Category: Programming

  • Avoid loops in R! Really?

    It must have been around the year 2000, when I wrote my first snipped of SPLUS/R code. One thing I’ve learned back then:

    Loops are slow. Replace them with

    1. vectorized calculations or
    2. if vectorization is not possible, use sapply() et al.

    Since then, the R core team and the community has invested tons of time to improve R and also to make it faster. There are things like RCPP and parallel computing to speed up loops.

    But what still relatively few R users know: loops are not that slow anymore. We want to demonstrate this using two examples.

    Example 1: sqrt()

    We use three ways to calculate the square root of a vector of random numbers:

    1. Vectorized calculation. This will be the way to go because it is internally optimized in C.
    2. A loop. This must be super slow for large vectors.
    3. vapply() (as safe alternative to sapply).

    The three approaches are then compared via bench::mark() regarding their speed for different numbers n of vector lengths. The results are then compared first regarding absolute median times, and secondly (using an independent run), on a relative scale (1 is the vectorized approach).

    library(tidyverse)
    library(bench)
    
    # Calculate square root for each element in loop
    sqrt_loop <- function(x) {
      out <- numeric(length(x))
      for (i in seq_along(x)) {
        out[i] <- sqrt(x[i])
      }
      out
    }
    
    # Example
    sqrt_loop(1:4) # 1.000000 1.414214 1.732051 2.000000
    
    # Compare its performance with two alternatives
    sqrt_benchmark <- function(n) {
      x <- rexp(n)
      mark(
        vectorized = sqrt(x),
        loop = sqrt_loop(x),
        vapply = vapply(x, sqrt, FUN.VALUE = 0.0),
        # relative = TRUE
      )
    }
    
    # Combine results of multiple benchmarks and plot results
    multiple_benchmarks <- function(one_bench, N) {
      res <- vector("list", length(N))
      for (i in seq_along(N)) {
        res[[i]] <- one_bench(N[i]) %>% 
          mutate(n = N[i], expression = names(expression))
      }
      
      ggplot(bind_rows(res), aes(n, median, color = expression)) +
        geom_point(size = 3) +
        geom_line(size = 1) +
        scale_x_log10() +
        ggtitle(deparse1(substitute(one_bench))) +
        theme(legend.position = c(0.8, 0.15))
    }
    
    # Apply simulation
    multiple_benchmarks(sqrt_benchmark, N = 10^seq(3, 6, 0.25))

    Absolute timings

    Absolute median times on the “sqrt()” task

    Relative timings (using a second run)
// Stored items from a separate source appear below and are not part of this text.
import Summits.HodgeConjecture.HodgeConjecture.Theorems.HeckePrymWeilWeilDescendingUpward
import Summits.HodgeConjecture.HodgeConjecture.Theorems.HeckePrymWeilProductDescentTransfer
import Literature.AlgebraicGeometry.HodgeTheory.AlgebraicClassesCupAbelianVariety
import Literature.AlgebraicGeometry.HodgeTheory.HodgeTypePullback
import Literature.AlgebraicGeometry.HodgeTheory.CupPreservesHodgeTypeOfDeRham
import Literature.AlgebraicGeometry.HodgeTheory.HodgeFiltrationModelsReductionProofs
import Literature.AlgebraicGeometry.Motives.ComplexPointsOrientation

/-!
# `ProductDescent` (stmt-HodgeConjecture-14498) · II · assembly, conditional on four named facts

Route `HeckePrymWeil`, support item `ProductDescent` — the downward half of Schoen's product step,
discriminant-free (C. Schoen, *Addendum to: Hodge classes on self-products of a variety with an
automorphism*, Compositio Math. 114 (1998), §10 Proposition and proof, pp. 332–333; E. Markman,
arXiv:2509.23403 §11.5 Step 2; K. Koike, doi:10.4153/cmb-2004-055-x): for a prime `p ≡ 3 (4)`,
`p ≥ 7` and `n ≥ 1`, IF every abelian `2n`-fold `(A, φ)` with `φ∘φ = -p` has a partner Weil surface
`(B, ψ)` (with a non-zero rational `(1,1)` class `b` in its Weil plane) such that every rational
`(n+1,n+1)` Weil class of `(A × B, φ × ψ)` is algebraic, THEN every rational `(n,n)` Weil class of
every such `(A, φ)` is algebraic.

`productDescent_of` PROVES the route decl `Theses.HeckePrymWeil.ProductDescent` on the tree's real
carriers GRANTED four NAMED FACTS of `Literature/` (D-0014; the theorem is CONDITIONAL on exactly
these, nothing else is assumed):

1. `nonempty_hodgeModel` (Serre GAGA + de Rham + Hodge decomposition: smooth projective varieties
   have Hodge models) — for the product `A × B`, whose Hodge type `(n+1,n+1)` of
   `pr_A^* w ∪ pr_B^* b` must be CERTIFIED to feed the hypothesis;
2. `exists_deRhamIsoFamily` (de Rham's theorem, multiplicative form) — the cup product respects
   Hodge types (`cupPreservesHodgeType_of_nonempty_hodgeModel`);
3. `lefschetzOneOne_rational` (Lefschetz's theorem on `(1,1)`-classes) and
4. `hodgeIndex_surface` (Hodge index theorem for surfaces, sign-free homological form) — together:
   the rational `(1,1)` class `b = b₊ + b₋` of the ABSTRACT partner surface `B` has an ALGEBRAIC
   divisor class `t` with `b± ∪ t ≠ 0` (`exists_algebraic_partner_of_hodgeIndex`, file I). Schoen's
   printed proof uses exactly this ("`W_{A'}` is generated by cohomology classes of divisors" and the
   surjectivity of `W_{A×A'} ⊗ W_{A'} → W_A ⊗ H⁴(A') → W_A`); the item's hypothesis records `b` only as
   a rational `(1,1)` class, so on the carriers the two facts are load-bearing.

Everything else is a THEOREM of the tree and is used as such: the upward half (rational Weil
projector, `weilEigencomponents_mem_algebraicClasses_of_rung`), the real Gysin maps `complexGysin μ`
with Poincaré duality (`OrientationFamily.hasPoincareDuality`), orientations
(`Motives.ComplexPoints.isOrientableOver`), the projection formula, Borel–Moore base change
(`gysinMap_restrictCompl_eq_zero_of_field`), Künneth (`kunnethSpan_complexBetti`), moving divisors
by translations on abelian varieties (`AbelianVariety.cupProduct_mem_algebraicClasses_one`),
independence of the Hodge type from the model (`hodgePQ_independent_of_hodgeModel_holds`).

Proof (Schoen §10 / Markman §11.5 Step 2, component-free): `w = w₊ + w₋`, `b = b₊ + b₋` along the
eigenvalues `(1 ± i√p)^{2n}`, `(1 ± i√p)²` of `(𝟙+φ)^*`, `(𝟙+ψ)^*`; `P = pr_A^* w ∪ pr_B^* b` is rational
of type `(n+1,n+1)` (facts 1–2), so the upward half and the hypothesis make `pr_A^* w± ∪ pr_B^* b±`
algebraic on `A × B`; with the partner divisor class `t` (facts 3–4),
`(pr_A^* w± ∪ pr_B^* b±) ∪ pr_B^* t` is algebraic (moving by translations), its Gysin image under
`pr_A` is algebraic and equals `ε± • w±` with `ε± • 1 = pr_{A*} pr_B^*(b± ∪ t) ≠ 0` (fibre integral
of a non-zero top class); hence `w±`, and `w`, are algebraic.
-/

noncomputable section

-- every declaration of this problem lives in `Summit.HodgeConjecture.HodgeConjecture.…` (summit = sub-problem)
set_option linter.dupNamespace false

open scoped Manifold
open CategoryTheory MonoidalCategory CartesianMonoidalCategory
open Literature.AlgebraicGeometry Literature.AlgebraicGeometry.HodgeTheory
open Literature.AlgebraicTopology.SingularHomology
open Summit.HodgeConjecture.HodgeConjecture.Theorems.WeilTwelvefoldsSqrtMinus7.Negative
  (one_add_I_sqrt_pow_ne)

namespace Summit.HodgeConjecture.HodgeConjecture.Theorems

/-- `conj (1 + i√p) = 1 - i√p` (`√p` is real). -/
theorem starRingEnd_one_add_I_sqrt (p : ℕ) :
    starRingEnd ℂ (1 + Complex.I * (Real.sqrt (p : ℝ) : ℂ)) = 1 - Complex.I * (Real.sqrt (p : ℝ) : ℂ) := by
  rw [map_add, map_one, map_mul, Complex.conj_I, Complex.conj_ofReal, neg_mul, sub_eq_add_neg]

/-- **`ProductDescent` (route `HeckePrymWeil`, item stmt-HodgeConjecture-14498), conditional on the
four named facts `nonempty_hodgeModel`, `exists_deRhamIsoFamily`, `lefschetzOneOne_rational`,
`hodgeIndex_surface`.** Schoen's product step, downward half, discriminant-free (Schoen 1998 §10,
Proposition and proof; Markman arXiv:2509.23403 §11.5 Step 2; Koike 2004): see the module docstring
for the statement, the proof, and why each fact is needed. -/
theorem productDescent_of
    (hM : ∀ (m : ℕ) (X : Motives.SchemeOver ℂ), nonempty_hodgeModel m X)
    (hdR : ∀ (E : Type) [NormedAddCommGroup E] [NormedSpace ℂ E] [FiniteDimensional ℂ E],
      Literature.NumberTheory.Transcendental.exists_deRhamIsoFamily 𝓘(ℝ, E))
    (hL : lefschetzOneOne_rational) (hHI : ∀ X : Motives.SchemeOver ℂ, hodgeIndex_surface X) :
    Theses.HeckePrymWeil.ProductDescent := by
  intro p _hp hp4 hp7 n hn hyp A φ hAdim _hφ c hc hcH hcW
  -- the partner surface and the algebraicity of the rational `(n+1,n+1)` Weil classes of `A × B`
  obtain ⟨B, ψ, hBdim, -, ⟨b, hb0, hbr, hbH, hbW⟩, halgAB⟩ := hyp A φ hAdim _hφ
  -- smoothness witnesses and the orientation family
  have hp4' : 4 ≤ p := by omega
  have hA : Motives.IsSmoothProjective (2 * n) A.X := isSmoothProjective_of_dim_eq hAdim
  have hB : Motives.IsSmoothProjective (2 * 1) B.X := isSmoothProjective_of_dim_eq hBdim
  have hAB : Motives.IsSmoothProjective (2 * (n + 1)) (A.prod B).X := isSmoothProjective_prod_two_mul hA hB
  have hABt : Motives.IsSmoothProjective (2 * n + 2 * 1) (A.prod B).X :=
    Motives.IsSmoothProjective.tensor_holds hA hB
  let μ : OrientationFamily := fun _ _ h ↦ Classical.choice (Motives.ComplexPoints.isOrientableOver ℂ h)
  -- shorthands for the two eigenvalues
  set sp : ℂ := 1 + Complex.I * (Real.sqrt (p : ℝ) : ℂ) with hsp
  set sm : ℂ := 1 - Complex.I * (Real.sqrt (p : ℝ) : ℂ) with hsm
  have hconj : starRingEnd ℂ sp = sm := starRingEnd_one_add_I_sqrt p
  -- `w = w₊ + w₋`, `b = b₊ + b₋`
  obtain ⟨cp, hcp, cm, hcm, rfl⟩ := Submodule.mem_sup.1 hcW
  obtain ⟨bp, hbp, bm, hbm, rfl⟩ := Submodule.mem_sup.1 hbW
  rw [Module.End.mem_eigenspace_iff] at hcp hcm hbp hbm
  -- the compatible endomorphism `Φ = φ × ψ`
  set Φ : A.prod B ⟶ A.prod B := Motives.AbelianVariety.prodLift (Motives.AbelianVariety.fst A B ≫ φ)
    (Motives.AbelianVariety.snd A B ≫ ψ) with hΦ
  have h₁ : Φ ≫ Motives.AbelianVariety.fst A B = Motives.AbelianVariety.fst A B ≫ φ :=
    Motives.AbelianVariety.prodLift_fst _ _
  have h₂ : Φ ≫ Motives.AbelianVariety.snd A B = Motives.AbelianVariety.snd A B ≫ ψ :=
    Motives.AbelianVariety.prodLift_snd _ _
  -- Hodge type `(n+1, n+1)` of `P = pr_A^* w ∪ pr_B^* b` (facts 1 and 2)
  have hI := hodgePQ_independent_of_hodgeModel_holds
  have hfst : PreservesHodgeType (2 * n + 2 * 1) (2 * n) (Motives.AbelianVariety.fst A B).hom.hom.hom :=
    preservesHodgeType_of_nonempty_hodgeModel hI (hM _ _) hABt hA _
  have hsnd : PreservesHodgeType (2 * n + 2 * 1) (2 * 1) (Motives.AbelianVariety.snd A B).hom.hom.hom :=
    preservesHodgeType_of_nonempty_hodgeModel hI (hM _ _) hABt hB _
  have hcupH : CupPreservesHodgeType (2 * n + 2 * 1) (A.prod B).X :=
    cupPreservesHodgeType_of_nonempty_hodgeModel hI (hM _ _) hdR hABt
  have h : 2 * n + 2 * 1 = 2 * (n + 1) := by ring
  have hH : IsOfHodgeType (2 * (n + 1)) (A.prod B).X (2 * (n + 1)) (n + 1) (n + 1)
      (cupProduct h (complexBetti.map (Motives.AbelianVariety.fst A B).hom.hom.hom (2 * n) (cp + cm))
        (complexBetti.map (Motives.AbelianVariety.snd A B).hom.hom.hom (2 * 1) (bp + bm))) :=
    isOfHodgeType_cupProduct_map_fst_map_snd h hfst hsnd hcupH hcH hbH
  -- upward half: `pr_A^* w± ∪ pr_B^* b±` are algebraic on `A × B`
  obtain ⟨hP, hMm⟩ := weilEigencomponents_mem_algebraicClasses_of_rung h₁ h₂ hp4' hn h hAB halgAB
    hcp hcm hbp hbm hc hbr hH
  -- the partner divisor class `t` on `B` (facts 3 and 4)
  have hx₂ : sp ^ (2 * 1) ≠ sm ^ (2 * 1) := one_add_I_sqrt_pow_ne p hp4' (2 * 1) (by omega)
  have hα : sp ^ (2 * 1) ≠ starRingEnd ℂ (sp ^ (2 * 1)) := by rwa [map_pow, hconj]
  have hbm' : complexBetti.map (𝟙 B + ψ).hom.hom.hom 2 bm = starRingEnd ℂ (sp ^ (2 * 1)) • bm := by
    rw [map_pow, hconj]; exact hbm
  have hB2 : Motives.IsSmoothProjective 2 B.X := hB
  have hb0' : bp + bm ≠ 0 := hb0
  obtain ⟨t, htalg, hpt, hmt⟩ := exists_algebraic_partner_of_hodgeIndex (hHI B.X) hL hB2
    (𝟙 B + ψ).hom.hom.hom hα hbp hbm' hbr hbH hb0'
  -- `pr_B^* t` is algebraic on `A × B`, hence so are `(pr_A^* w± ∪ pr_B^* b±) ∪ pr_B^* t`
  have ht' : complexBetti.map (Motives.AbelianVariety.snd A B).hom.hom.hom (2 * 1) t ∈
      algebraicClasses (A.prod B).X 1 :=
    map_snd_mem_supportedClasses hA hB htalg
  have halgp := AbelianVariety.cupProduct_mem_algebraicClasses_one (A.prod B) hP ht'
  have halgm := AbelianVariety.cupProduct_mem_algebraicClasses_one (A.prod B) hMm ht'
  -- the fibre integrals `pr_{A*} pr_B^*(b± ∪ t) ≠ 0`
  have hjj' : 2 * 1 + 2 * 1 = 2 * (2 * 1) := rfl
  have hpt' : cupProduct hjj' bp t ≠ 0 := hpt
  have hmt' : cupProduct hjj' bm t ≠ 0 := hmt
  have hnep := complexGysin_fst_map_snd_ne_zero μ hA hB hpt'
  have hnem := complexGysin_fst_map_snd_ne_zero μ hA hB hmt'
  -- Schoen's transfer, component by component
  refine Submodule.add_mem _ ?_ ?_
  · exact mem_algebraicClasses_of_complexGysin_fst_cupProduct μ hA hB (l := n) (j := 2 * 1)
      (j' := 2 * 1) (s := 2 * (n + 1)) h hjj' hnep halgp
  · exact mem_algebraicClasses_of_complexGysin_fst_cupProduct μ hA hB (l := n) (j := 2 * 1)
      (j' := 2 * 1) (s := 2 * (n + 1)) h hjj' hnem halgm

end Summit.HodgeConjecture.HodgeConjecture.Theorems

end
    Relative median times of a separate run on the “sqrt()” task

    We see:

    • Run times increase quite linearly with vector size.
    • Vectorization is more than ten times faster than the naive loop.
    • Most strikingly, vapply() is much slower than the naive loop. Would you have thought this?

    Example 2: paste()

    For the second example, we use a less simple function, namely

    paste(“Number”, prettyNum(x, digits = 5))
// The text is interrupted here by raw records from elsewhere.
import Mathlib
import HarnessLib
import Literature.Analysis.FluidPDE.TaoCascadeNoLow
import Literature.Analysis.FluidPDE.Tao2016AveragedNS.WeightedLatticeFlows
import Literature.Analysis.FluidPDE.Tao2016AveragedNS.RenormalisedCascadeWaves

/-!
# Route `WakeRatchet`, crux `MinimalViscousBlowup` (stmt-NavierStokesRegularity-22743) — LINE g11-1 «threshold ray» (ns-idea-1 g11), input (E1) of
# STUB-PLAN-regularOpen.md for stub S2 `stub_regularOpen`: the ENERGY-DISSIPATION BUDGET of a global regular viscous solution

For a table of the class `E₂(R)` (cancellation (4.3)), `λ = 1+ε₀ > 1`, `ν > 0` and a GLOBAL REGULAR solution `X` of the NS-scaled `ν`-viscous
cascade lattice from the one-shell datum `X₀` (`ViscousGlobal ε₀ ν α X₀ X`):
* `hasDerivWithinAt_truncEnergy` — the truncated energy `E_L(t) = Σ_{k<L} Σ_i ½X_{i,k}(t)²` has derivative `−Π_{L−1}(t) − ν Σ_{k<L} λ^{2k}‖X_k(t)‖²`
  within `[0,∞)` (shell energy identity + telescoping of the bond fluxes `Π_k = botSum`; `Π_{−1} = 0` by (4.11));
* `exists_small_dissipation_time` — **(E1)**: for every `θ > 0` there is a time `t₁ ≥ 0` at which the WEIGHT-ONE ENERGY is small on every
  truncation, `Σ_{k<L} λ^{2k} Σ_i X_{i,k}(t₁)² ≤ θ²` for all `L` (energy budget `ν∫Σλ^{2k}‖X_k‖² ≤ E₀ + o(1)`, the flux out of the top shell being
  uniformly small by the (4.5) decay, plus a uniform tail bound from (4.5)).
MODEL lattice ODEs only; nothing here concerns the Navier–Stokes equations.  `--supports stmt-NavierStokesRegularity-22743 --as helper`.
[cite: Tao2016AveragedNS, §4 proof of (4.13) (energy identity, cancellation (4.3)), Lemma 4.1 (4.5), (4.11)]
-/

noncomputable section

-- the summit and its single sub-problem share the name (CONVENTIONS §1)
set_option linter.dupNamespace false

open Set Filter Topology MeasureTheory

namespace Summit.NavierStokesRegularity.NavierStokesRegularity.Theorems.MinimalViscousBlowup.ThresholdRay

open Literature.Analysis.FluidPDE Literature.Analysis.FluidPDE.TaoCascade

variable {m : ℕ}

/-! ### §1 The truncated energy identity -/

/-- The bond flux below the datum shell vanishes when there are no shells below `0`. [folklore] -/
theorem botSum_neg_one_eq_zero {ε₀ : ℝ} {α : Fin m → Fin m → Fin m → ℤ × ℤ × ℤ → ℝ} {X : Fin m → ℤ → ℝ → ℝ}
    (hlow : ∀ i k t, k < 0 → 0 ≤ t → X i k t = 0) {t : ℝ} (ht : 0 ≤ t) : botSum ε₀ α X (-1) t = 0 := by
  unfold botSum
  simp [hlow _ (-1) t (by norm_num) ht]

/-- **Truncated energy identity.**  For a cancelling table and a family solving the `ν`-viscous lattice within `[0,∞)` with no shells below `0`,
`d/dt Σ_{k<L} Σ_i ½X_{i,k}² = −Π_{L−1} − ν Σ_{k<L} λ^{2k} Σ_i X_{i,k}²`. [cite: Tao2016AveragedNS, §4 proof of (4.13)] -/
theorem hasDerivWithinAt_truncEnergy {ε₀ ν : ℝ} {α : Fin m → Fin m → Fin m → ℤ × ℤ × ℤ → ℝ} (hc : IsCancellingCoeff α)
    {X : Fin m → ℤ → ℝ → ℝ} (hlow : ∀ i k t, k < 0 → 0 ≤ t → X i k t = 0)
    (hder : ∀ (i : Fin m) (k : ℤ), ∀ t ∈ Ici (0 : ℝ), HasDerivWithinAt (X i k)
      (quadTerm ε₀ α X i k t - ν * (1 + ε₀) ^ ((2 : ℝ) * k) * X i k t) (Ici 0) t)
    (L : ℕ) {u : ℝ} (hu : u ∈ Ici (0 : ℝ)) :
    HasDerivWithinAt (fun w => ∑ k ∈ Finset.range L, ∑ i : Fin m, (1 / 2 : ℝ) * X i k w ^ 2)
      (-botSum ε₀ α X ((L : ℤ) - 1) u -
        ν * ∑ k ∈ Finset.range L, (1 + ε₀) ^ ((2 : ℝ) * (k : ℤ)) * ∑ i : Fin m, X i k u ^ 2) (Ici 0) u := by
  -- shell identity
  have hshell : ∀ k : ℤ, HasDerivWithinAt (fun w => ∑ i : Fin m, (1 / 2 : ℝ) * X i k w ^ 2)
      (botSum ε₀ α X (k - 1) u - botSum ε₀ α X k u - ν * (1 + ε₀) ^ ((2 : ℝ) * k) * ∑ i : Fin m, X i k u ^ 2) (Ici 0) u := by
    intro k
    have h := HasDerivWithinAt.fun_sum (u := Finset.univ)
      fun (i : Fin m) (_ : i ∈ Finset.univ) => ((hder i k u hu).pow 2).const_mul (1 / 2 : ℝ)
    refine h.congr_deriv ?_
    have hsq := sum_quadTerm_mul ε₀ α X k u
    rw [botSum_eq_neg_topSum ε₀ hc X k u]
    calc ∑ i : Fin m, (1 / 2 : ℝ) * (((2 : ℕ) : ℝ) * X i k u ^ (2 - 1) *
            (quadTerm ε₀ α X i k u - ν * (1 + ε₀) ^ ((2 : ℝ) * k) * X i k u))
        = (∑ i : Fin m, quadTerm ε₀ α X i k u * X i k u) -
            ν * (1 + ε₀) ^ ((2 : ℝ) * k) * ∑ i : Fin m, X i k u ^ 2 := by
          rw [Finset.mul_sum, ← Finset.sum_sub_distrib]
          refine Finset.sum_congr rfl fun i _ => ?_
          push_cast
          ring
      _ = _ := by rw [hsq]; ring
  -- sum over the shells `k < L` and telescope
  have hsum := HasDerivWithinAt.fun_sum (u := Finset.range L) fun (k : ℕ) (_ : k ∈ Finset.range L) => hshell k
  refine hsum.congr_deriv ?_
  have htel : ∑ k ∈ Finset.range L, (botSum ε₀ α X ((k : ℤ) - 1) u - botSum ε₀ α X k u) =
      botSum ε₀ α X (-1) u - botSum ε₀ α X ((L : ℤ) - 1) u := by
    have := Finset.sum_range_sub' (fun k : ℕ => botSum ε₀ α X ((k : ℤ) - 1) u) L
    simp only [Nat.cast_zero, zero_sub] at this
    rw [← this]
    refine Finset.sum_congr rfl fun k _ => ?_
    push_cast
    ring_nf
  rw [Finset.sum_sub_distrib, htel, botSum_neg_one_eq_zero hlow (show (0 : ℝ) ≤ u from hu), zero_sub, Finset.mul_sum]
  exact congrArg₂ _ rfl (Finset.sum_congr rfl fun k _ => by ring)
    What will our three approaches (vectorized, naive loop, vapply) show on this task?

    pretty_paste <- function(x) {
      paste("Number", prettyNum(x, digits = 5))
    }
    
    # Example
    pretty_paste(pi) # "Number 3.1416"
    
    # Again, call pretty_paste() for each element in a loop
    paste_loop <- function(x) {
      out <- character(length(x))
      for (i in seq_along(x)) {
        out[i] <- pretty_paste(x[i])
      }
      out
    }
    
    # Compare its performance with two alternatives
    paste_benchmark <- function(n) {
      x <- rexp(n)
      mark(
        vectorized = pretty_paste(x),
        loop = paste_loop(x),
        vapply = vapply(x, pretty_paste, FUN.VALUE = ""),
        # relative = TRUE
      )
    }
    
    multiple_benchmarks(paste_benchmark, N = 10^seq(3, 5, 0.25))

    Absolute timings

    Absolute median times on the “paste()” task

    Relative timings (using a second run)

    Relative median times of a separate run on the “paste()” task
    • In contrast to the first example, vapply() is now as fast as the naive loop.
    • The time advantage of the vectorized approach is much less impressive. The loop takes in median only 50% longer.

    Conclusion

    1. Vectorization is fast and easy to read. If available, use this. No surprise.
    2. If you use vapply/sapply/lapply, do it for the style, not for the speed. In some cases, the loop will be faster. And, depending on the situation and the audience, a loop might actually be even easier to read.

    The code can be found on github.

    The runs have been made on a Windows 11 system with a four core Intel(R) Core(TM) i7-8650U CPU @ 1.90GHz processor.